Сколько они уже тут? Была ранняя осень, теперь глубокая. В такое время здесь обычно людно, но в этом году необыкновенно холодная погода и ураганы разогнали туристов. И всё равно солнце, песок, тёплая вода пролива. И как далеко от этого принстонская осень с мокрыми от дождя клёнами, туманом и холодом, готовящимся к рождеству стать льдистым. Так далеко, что кажется призрачной. Как всё ему кажется последнее время призрачным. И только Хаус настоящий, реальный, прочный. Кто и почему вдолбил ему некогда дурацкое убеждение, будто Хаус ненадёжен, будто на него нельзя положиться? Какая чушь! Да он никогда не знал никого надёжнее. Весь его привычный мир теперь сосредоточился в Хаусе. В его добровольном и неизменном Хранителе.
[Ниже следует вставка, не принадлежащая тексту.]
import Summits.RiemannHypothesis.RiemannHypothesis.Theorems.WeilTwoPrimeDeflM80PBase
import Summits.RiemannHypothesis.RiemannHypothesis.Theorems.WeilTwoPrimeDeflM80PDataPE33
import Summits.RiemannHypothesis.RiemannHypothesis.Theorems.WeilTwoPrimeDeflM80PDataDnE18
import Literature.NumberTheory.LFunctions.WeilBlockRowsPZ
import Literature.NumberTheory.LFunctions.WeilBlockRowsFast
import HarnessLib

/-!
# Even-sector deflated two-prime certificate M80P: dominance of row 43 of `R = S''_even(κ') − UᵀU` (factored data)

`WeilCert.checkDomRowF` (linear-traversal form) with the materialized augmented block, the factored inverse `weilCertDeflM80PDnE/weilCertDeflM80PLsE` and the Bessel block, by `decide +kernel`, then `WeilCert.checkDomRowPZ_of_F`. Pure proof file.
-/

set_option linter.dupNamespace false

noncomputable section

namespace Summit.RiemannHypothesis.RiemannHypothesis.Theorems.EvenWinsBeyondArch

open Literature.NumberTheory.LFunctions

set_option maxHeartbeats 0 in
/-- Kernel check of the dominance of row 43 of `R` (even block, certificate M80P). [folklore] -/
theorem checkDomRowF0_43_weilCertDeflM80P :
    weilCertDeflM80PBase.checkDomRowF weilCertDeflM80PPmE weilCertDeflM80PDnE weilCertDeflM80PLsE weilCertDeflM80PHpE weilCertDeflM80PKappa' 0 43 = true := by
  decide +kernel

/-- Kernel check of the dominance of row 43 of `R` (factored data), from the fast row. [folklore] -/
theorem checkDomRowPZ0_43_weilCertDeflM80P :
    weilCertDeflM80PBase.checkDomRowPZ weilCertDeflM80PPmE weilCertDeflM80PDnE weilCertDeflM80PLsE weilCertDeflM80PHpE weilCertDeflM80PKappa' 0 43 = true :=
  WeilCert.checkDomRowPZ_of_F (by decide) checkDomRowF0_43_weilCertDeflM80P


end Summit.RiemannHypothesis.RiemannHypothesis.Theorems.EvenWinsBeyondArch
/-- ★★★ **THE LARGE-FIELD SUM OF (41) AT ONE LEVEL, MASSES UNDER AN ENVELOPE, ADMISSIBLE HISTORIES — UN-PINNED AND PINNED.**  Data at level `k ≤ K` of a run with
couplings `g_j` (`0 < g_j ≤ g̃ ≤ 1` for `j ≤ K`, progression `x(g_j) = x_K + (K − j)ℓ`): a finite family `H` of histories with real masses `m_h` that VANISH off the
admissible ones and satisfy the ENVELOPE `m_h ≤ Menv·exp(A₀·Σ_{j<k} zvol_j(disc h))` on the admissible ones; an injective (on the admissible members of `H`) large-field
record `disc h ⊆ E` into the candidates `E` of scales `< k`, at most `3e^{σ(k−j)}S` per scale `j`; on ADMISSIBLE histories the small factors (67)–(71)
`c₁·Σ_{e∈disc h} p(g_{e.1})²∕4 ≤ mainT_h` and the volume terms `Zterm_h ≤ Σ_{j<k} A·x(g_j)·zvol_j(disc h)`; the counted collar cover `zvol_j(Q) ≤ Σ_{(i,p′)∈Q, i≤j}
(c_gρ)³x(g_i)^{3r₀}` for `Q ⊆ E`; the provisos `3r₀ + 2 ≤ 2p₀`, `8(A + A₀)(c_gρ)³∕ℓ ≤ c₁b₀²`, `8(σ + ℓ) ≤ c₁b₀²ℓ`.  THEN
(U) `Σ_{h∈H} m_h·exp(−mainT_h + Zterm_h) ≤ Menv·exp((3∕ℓ)S)`, and (P) for every candidate `e₀ ∈ E` through which every admissible member of `H` passes
(`adm h → e₀ ∈ disc h`): `Σ_{h∈H} m_h·exp(−mainT_h + Zterm_h) ≤ Menv·exp(−(c₁∕8)·p(g_{e₀.1})²)·exp((3∕ℓ)S)`.  The interior is lit ✓`largeFieldControl_of_resummation`'s
(pinned: ✓`largeField_pinned_of_resummation`'s) with `HistModel.dominated` replaced by §1's envelope domination. [cite: Balaban1985UV3, (41) p.266, (39) p.266, (67)–(71) p.273, pp.273–274, (7) p.257; Balaban1982Higgs2, §3.C] -/
theorem largeField_enveloped_adm
    {K k : ℕ} (hk : k ≤ K) (g : ℕ → ℝ) {b₀ p₀ A A₀ c₁ gs cg ρ r₀ ℓ xK S σ Menv : ℝ}
    (E : Finset (ℕ × β)) (hE : ∀ e ∈ E, e.1 < k)
    (hcardE : ∀ j, j < k → (((E.filter (fun e => e.1 = j)).card : ℝ) ≤ 3 * Real.exp (σ * ((k - j : ℕ) : ℝ)) * S))
    (H : Finset ι) (adm : ι → Prop) [DecidablePred adm] (disc : ι → Finset (ℕ × β))
    (hdiscE : ∀ h ∈ H, adm h → disc h ⊆ E) (hinj : Set.InjOn disc {h | h ∈ H ∧ adm h})
    (m mainT Zterm : ι → ℝ) (zvol : ℕ → Finset (ℕ × β) → ℝ)
    (hMenv : 0 ≤ Menv) (hm_adm : ∀ h ∈ H, ¬ adm h → m h = 0)
    (hmE : ∀ h ∈ H, adm h → m h ≤ Menv * Real.exp (A₀ * ∑ j ∈ Finset.range k, zvol j (disc h)))
    (hSF : ∀ h ∈ H, adm h → c₁ * ∑ e ∈ disc h, B10.pFun b₀ p₀ (g e.1) ^ 2 / 4 ≤ mainT h)
    (hZ : ∀ h ∈ H, adm h → Zterm h ≤ ∑ j ∈ Finset.range k, A * xlog (g j) * zvol j (disc h))
    (hV : ∀ Q, Q ⊆ E → ∀ j, j < k → zvol j Q ≤ ∑ e ∈ Q.filter (fun e => e.1 ≤ j), (cg * ρ) ^ 3 * xlog (g e.1) ^ (3 * r₀))
    (hA : 0 ≤ A) (hA₀ : 0 ≤ A₀) (hc₁ : 0 ≤ c₁) (hcg : 0 ≤ cg * ρ) (hr : 0 ≤ r₀) (hℓ : 0 < ℓ) (hS : 0 ≤ S)
    (hg : ∀ j, j ≤ K → 0 < g j ∧ g j ≤ gs) (hgs : gs ≤ 1)
    (hx : ∀ j, j ≤ K → xlog (g j) = xK + ((K - j : ℕ) : ℝ) * ℓ)
    (hp : r₀ * 3 + 2 ≤ 2 * p₀) (hb₁ : 8 * ((A + A₀) * (cg * ρ) ^ 3 / ℓ) ≤ c₁ * b₀ ^ 2) (hb₂ : 8 * (σ + ℓ) ≤ c₁ * b₀ ^ 2 * ℓ) :
    (∑ h ∈ H, m h * Real.exp (-(mainT h) + Zterm h) ≤ Menv * Real.exp (3 / ℓ * S)) ∧
    ∀ e₀ ∈ E, (∀ h ∈ H, adm h → e₀ ∈ disc h) →
      ∑ h ∈ H, m h * Real.exp (-(mainT h) + Zterm h) ≤
        Menv * Real.exp (-(c₁ / 8 * B10.pFun b₀ p₀ (g e₀.1) ^ 2)) * Real.exp (3 / ℓ * S) := by
  classical
  -- the unit `x_j = 1 + log g_j⁻¹` along the run
  set x : ℕ → ℝ := fun j => xlog (g j) with hxdef
  have hx1 : ∀ j, j ≤ K → 1 ≤ x j := fun j hj => one_le_xlog (hg j hj).1 ((hg j hj).2.trans hgs)
  have hxmono : ∀ i j, i ≤ j → j ≤ K → x j ≤ x i := by
    intro i j hij hj
    show xlog (g j) ≤ xlog (g i)
    rw [hx i (hij.trans hj), hx j hj]
    have : ((K - j : ℕ) : ℝ) ≤ ((K - i : ℕ) : ℝ) := by exact_mod_cast Nat.sub_le_sub_left hij _
    nlinarith
  have hxdiff : ∀ i, i ≤ k → x i - x k = ((k - i : ℕ) : ℝ) * ℓ := by
    intro i hi
    show xlog (g i) - xlog (g k) = ((k - i : ℕ) : ℝ) * ℓ
    rw [hx i (hi.trans hk), hx k hk]
    have hcast : ((K - i : ℕ) : ℝ) = ((K - k : ℕ) : ℝ) + ((k - i : ℕ) : ℝ) := by
      rw [← Nat.cast_add]
      congr 1
      omega
    rw [hcast]
    ring
  have hp1 : 1 ≤ 2 * p₀ := by linarith
  have hxj : ∀ j, j < k → 1 + ((k - j : ℕ) : ℝ) * ℓ ≤ x j := by
    intro j hj
    have := hxdiff j hj.le
    have := hx1 k hk
    linarith
  -- per-source gain and surviving exponent, the bounding function of the discrete data and the mass allowance
  let gain : ℕ × β → ℝ := fun e => c₁ * (b₀ * x e.1 ^ p₀) ^ 2 / 4
  let θ : ℕ × β → ℝ := fun e => -(c₁ * (b₀ * x e.1 ^ p₀) ^ 2 / 8)
  let B : Finset (ℕ × β) → ℝ := fun Q => -(∑ e ∈ Q, gain e) + ∑ j ∈ Finset.range k, A * x j * zvol j Q
  let ζ : Finset (ℕ × β) → ℝ := fun Q => A₀ * ∑ j ∈ Finset.range k, zvol j Q
  -- the exponent of an admissible history is at most `B` of its record
  have hΦ : ∀ h ∈ H, adm h → -(mainT h) + Zterm h ≤ B (disc h) := by
    intro h hh ha
    have h1 := hSF h hh ha
    have h2 := hZ h hh ha
    have h3 : c₁ * ∑ e ∈ disc h, B10.pFun b₀ p₀ (g e.1) ^ 2 / 4 = ∑ e ∈ disc h, gain e := by
      rw [Finset.mul_sum]
      refine Finset.sum_congr rfl fun e _ => ?_
      simp only [gain, pFun_eq, hxdef]
      ring
    show -(mainT h) + Zterm h ≤ -(∑ e ∈ disc h, gain e) + ∑ j ∈ Finset.range k, A * x j * zvol j (disc h)
    linarith
  -- each discrete history's summand is at most the product of the surviving factors of its sources
  have hsummand : ∀ Q ∈ E.powerset, Real.exp (B Q + ζ Q) ≤ Real.exp (∑ e ∈ Q, θ e) := by
    intro Q hQ
    rw [Finset.mem_powerset] at hQ
    apply Real.exp_le_exp.mpr
    have hQlt : ∀ e ∈ Q, e.1 < k := fun e he => hE e (hQ he)
    have := net_exponent_le (x := x) hA hA₀ hcg hℓ (fun j hj => hx1 j (hj.trans hk))
      (fun i j hij hj => hxmono i j hij (hj.trans hk)) hxdiff hp hb₁ zvol Q hQlt (fun j hj => hV Q hQ j hj)
    show -(∑ e ∈ Q, gain e) + ∑ j ∈ Finset.range k, A * x j * zvol j Q + A₀ * ∑ j ∈ Finset.range k, zvol j Q
      ≤ ∑ e ∈ Q, θ e
    exact this
  -- the scale entropy
  have hfinal : ∑ e ∈ E, Real.exp (θ e) ≤ 3 / ℓ * S :=
    sum_exp_theta_le (x := x) E hE hcardE hc₁ hℓ hS hp1 (fun j hj => hx1 j (hj.trans hk)) hxj hb₂
  refine ⟨?_, fun e₀ he₀ hpin => ?_⟩
  · -- (U) un-pinned
    calc ∑ h ∈ H, m h * Real.exp (-(mainT h) + Zterm h)
        ≤ Menv * ∑ Q ∈ E.powerset, Real.exp (B Q + ζ Q) :=
          sum_mul_exp_le_of_envelope H E adm disc hdiscE hinj m (fun h => -(mainT h) + Zterm h) B ζ hMenv hm_adm hmE hΦ
      _ ≤ Menv * ∑ Q ∈ E.powerset, Real.exp (∑ e ∈ Q, θ e) :=
          mul_le_mul_of_nonneg_left (Finset.sum_le_sum hsummand) hMenv
      _ ≤ Menv * Real.exp (∑ e ∈ E, Real.exp (θ e)) :=
          mul_le_mul_of_nonneg_left (sum_powerset_exp_sum_le _ θ) hMenv
      _ ≤ Menv * Real.exp (3 / ℓ * S) := mul_le_mul_of_nonneg_left (Real.exp_le_exp.mpr hfinal) hMenv
  · -- (P) pinned at `e₀`
    have hsummand' : ∀ Q ∈ E.powerset,
        (if e₀ ∈ Q then Real.exp (B Q + ζ Q) else 0) ≤ (if e₀ ∈ Q then Real.exp (∑ e ∈ Q, θ e) else 0) := by
      intro Q hQ
      split_ifs
      · exact hsummand Q hQ
      · exact le_rfl
    have hθe₀ : Real.exp (θ e₀) = Real.exp (-(c₁ / 8 * B10.pFun b₀ p₀ (g e₀.1) ^ 2)) := by
      congr 1
      simp only [θ, pFun_eq, hxdef]
      ring
    calc ∑ h ∈ H, m h * Real.exp (-(mainT h) + Zterm h)
        ≤ Menv * ∑ Q ∈ E.powerset, (if e₀ ∈ Q then Real.exp (B Q + ζ Q) else 0) :=
          sum_mul_exp_le_of_envelope_pinned H E adm disc hdiscE hinj m (fun h => -(mainT h) + Zterm h) B ζ hMenv hm_adm
            hmE hΦ hpin
      _ ≤ Menv * ∑ Q ∈ E.powerset, (if e₀ ∈ Q then Real.exp (∑ e ∈ Q, θ e) else 0) :=
          mul_le_mul_of_nonneg_left (Finset.sum_le_sum hsummand') hMenv
      _ ≤ Menv * (Real.exp (θ e₀) * Real.exp (∑ e ∈ E, Real.exp (θ e))) :=
          mul_le_mul_of_nonneg_left (sum_powerset_ite_mem_exp_sum_le E θ he₀) hMenv
      _ ≤ Menv * (Real.exp (θ e₀) * Real.exp (3 / ℓ * S)) :=
          mul_le_mul_of_nonneg_left (mul_le_mul_of_nonneg_left (Real.exp_le_exp.mpr hfinal) (Real.exp_pos _).le) hMenv
      _ = Menv * Real.exp (-(c₁ / 8 * B10.pFun b₀ p₀ (g e₀.1) ^ 2)) * Real.exp (3 / ℓ * S) := by rw [hθe₀]; ring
Пульсоксиметре. Друге...
Но как же он сдал…
 «Я его заездил, - думал Уилсон, с новой болью всматриваясь в немолодое, прорезанное морщинами у рта и над переносицей подвижное от природы, но неподвижное сейчас, во сне, лицо. – Нет, всё, хватит, с этим пора заканчивать. Есть у меня ещё время или нет, но с него хватит уже. Пора что-то менять».
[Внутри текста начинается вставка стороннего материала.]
import Summits.HubbardSuperconductivity.HubbardSuperconductivity.Theorems.AnisotropyChordTransferFibre3FinX3Eval

/-!
# Route `AnisotropyChord` / H0 rotor rung: FIN per-`L` GM₃ (X5), `L = 28` — rows `N₁` / D / side-condition cell facts, part `p47`

Kernel facts (`decide +kernel`) for cert cells 113, 114 of the per-`L` grid of `L = 28`: `xbnCellAny2` (row `N₁` on XB2 point wedges recomputed in the kernel, exporting the literal brackets `nt ⊇ T⁺ − 3λ₂` and `tb ⊇ T⁺·D`), `xdCellAnyN0` (row D, reads `nt`), `sdCellAnyZN` (side condition, reads `nt`); evaluators `…FinX3Eval` / `…FinX5Eval`; constants from the compiled design probe (x3probe/x3plan, margins c ×0.985, b ×1.03, aD ×1.03); assembled in `…FinX5GM3TwentyEight`.
Prover seat `hubbard-h0-rotor-p3` g8; helper for piece A = stmt-HubbardSuperconductivity-23918 of rung 19089 (`--supports`, helper class).
WHAT THIS IS NOT: nothing here proves superconductivity in the Hubbard model (rotor TARGET as worded stays FALSE, g15 verdict); kernel facts for the FIN certificate of ONE conditional reduction.  Tree imports only; zero data; standard axioms.
-/

set_option linter.dupNamespace false
set_option autoImplicit false

namespace Summit.HubbardSuperconductivity.HubbardSuperconductivity.Theorems.AnisotropyChord.Transfer.Fibre3

namespace FinXD

open FinXB FinCell Hole2

set_option maxHeartbeats 4000000 in
/-- row `N₁` of cell 113 of `L = 28` (`c = 117/200`), exporting `nt`, `tb`. [folklore] -/
theorem xn28_113 : xbnCellAny2 28 (49/50 : ℚ) 1109373853885758 1137108200232902 (117/200 : ℚ) ((9540644234153 : ℤ), (16648963526838 : ℤ)) ((3337641892649473 : ℤ), (3427993877467498 : ℤ)) = true := by decide +kernel

set_option maxHeartbeats 4000000 in
/-- row D of cell 113 of `L = 28` (`aD = 79/1000`). [folklore] -/
theorem xd28_113 : xdCellAnyN0 28 (49/50 : ℚ) 1109373853885758 1137108200232902 (79/1000 : ℚ) ((9540644234153 : ℤ), (16648963526838 : ℤ)) = true := by decide +kernel

set_option maxHeartbeats 4000000 in
/-- side condition of cell 113 of `L = 28` (`c, b = 90/100, aD`). [folklore] -/
theorem sd28_113 : sdCellAnyZN 28 (49/50 : ℚ) 100 1109373853885758 1137108200232902 ((117/200 : ℚ), (90 : ℕ), (79/1000 : ℚ)) ((9540644234153 : ℤ), (16648963526838 : ℤ)) = true := by decide +kernel

set_option maxHeartbeats 4000000 in
/-- row `N₁` of cell 114 of `L = 28` (`c = 117/200`), exporting `nt`, `tb`. [folklore] -/
theorem xn28_114 : xbnCellAny2 28 (49/50 : ℚ) 1137108200232902 1165535905238725 (117/200 : ℚ) ((10341625773746 : ℤ), (17705654167510 : ℤ)) ((3421645405399450 : ℤ), (3514334190956687 : ℤ)) = true := by decide +kernel

set_option maxHeartbeats 4000000 in
/-- row D of cell 114 of `L = 28` (`aD = 79/1000`). [folklore] -/
theorem xd28_114 : xdCellAnyN0 28 (49/50 : ℚ) 1137108200232902 1165535905238725 (79/1000 : ℚ) ((10341625773746 : ℤ), (17705654167510 : ℤ)) = true := by decide +kernel

set_option maxHeartbeats 4000000 in
/-- side condition of cell 114 of `L = 28` (`c, b = 91/100, aD`). [folklore] -/
theorem sd28_114 : sdCellAnyZN 28 (49/50 : ℚ) 100 1137108200232902 1165535905238725 ((117/200 : ℚ), (91 : ℕ), (79/1000 : ℚ)) ((10341625773746 : ℤ), (17705654167510 : ℤ)) = true := by decide +kernel

end FinXD

end Summit.HubbardSuperconductivity.HubbardSuperconductivity.Theorems.AnisotropyChord.Transfer.Fibre3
Он осторожно, стараясь не скрипнуть кроватью, спустил ноги. Опираясь на руку, оттолкнулся и сел. Предсказуемо закружилась голова. Плевать, вчера тоже так было. Это с отвычки. Это пройдёт. Хорошо бы попробовать встать, но для такого прорыва нужна опора. «Например, рука Хауса», - издевательски подсказало подсознание.
Нет уж. Пусть Хаус спит. Он сам.
Головокружение прекратилось – Уилсон сидел, упираясь в кровать рукой, и чувствовал себя довольно уверенно. Рискнуть? Вот, например, если одной рукой опереться о тумбочку, а второй схватиться за высокое изголовье, даже если снова поведёт голову, он не упадёт – удержится. Он лёгкий, он почти все свои килограммы растерял. Должно быть нетрудно – только не бояться заранее, что не выйдет.
Уилсон ухватился за кровать и оперся на тумбочку.
«Чаще всего родители узнают о расширении двигательных способностей младенца по стуку головки об пол», - мелькнул у него где-то вычитанный тезис. Он ещё раз оглянулся на Хауса и, дрожа от напряжения, встал на ноги.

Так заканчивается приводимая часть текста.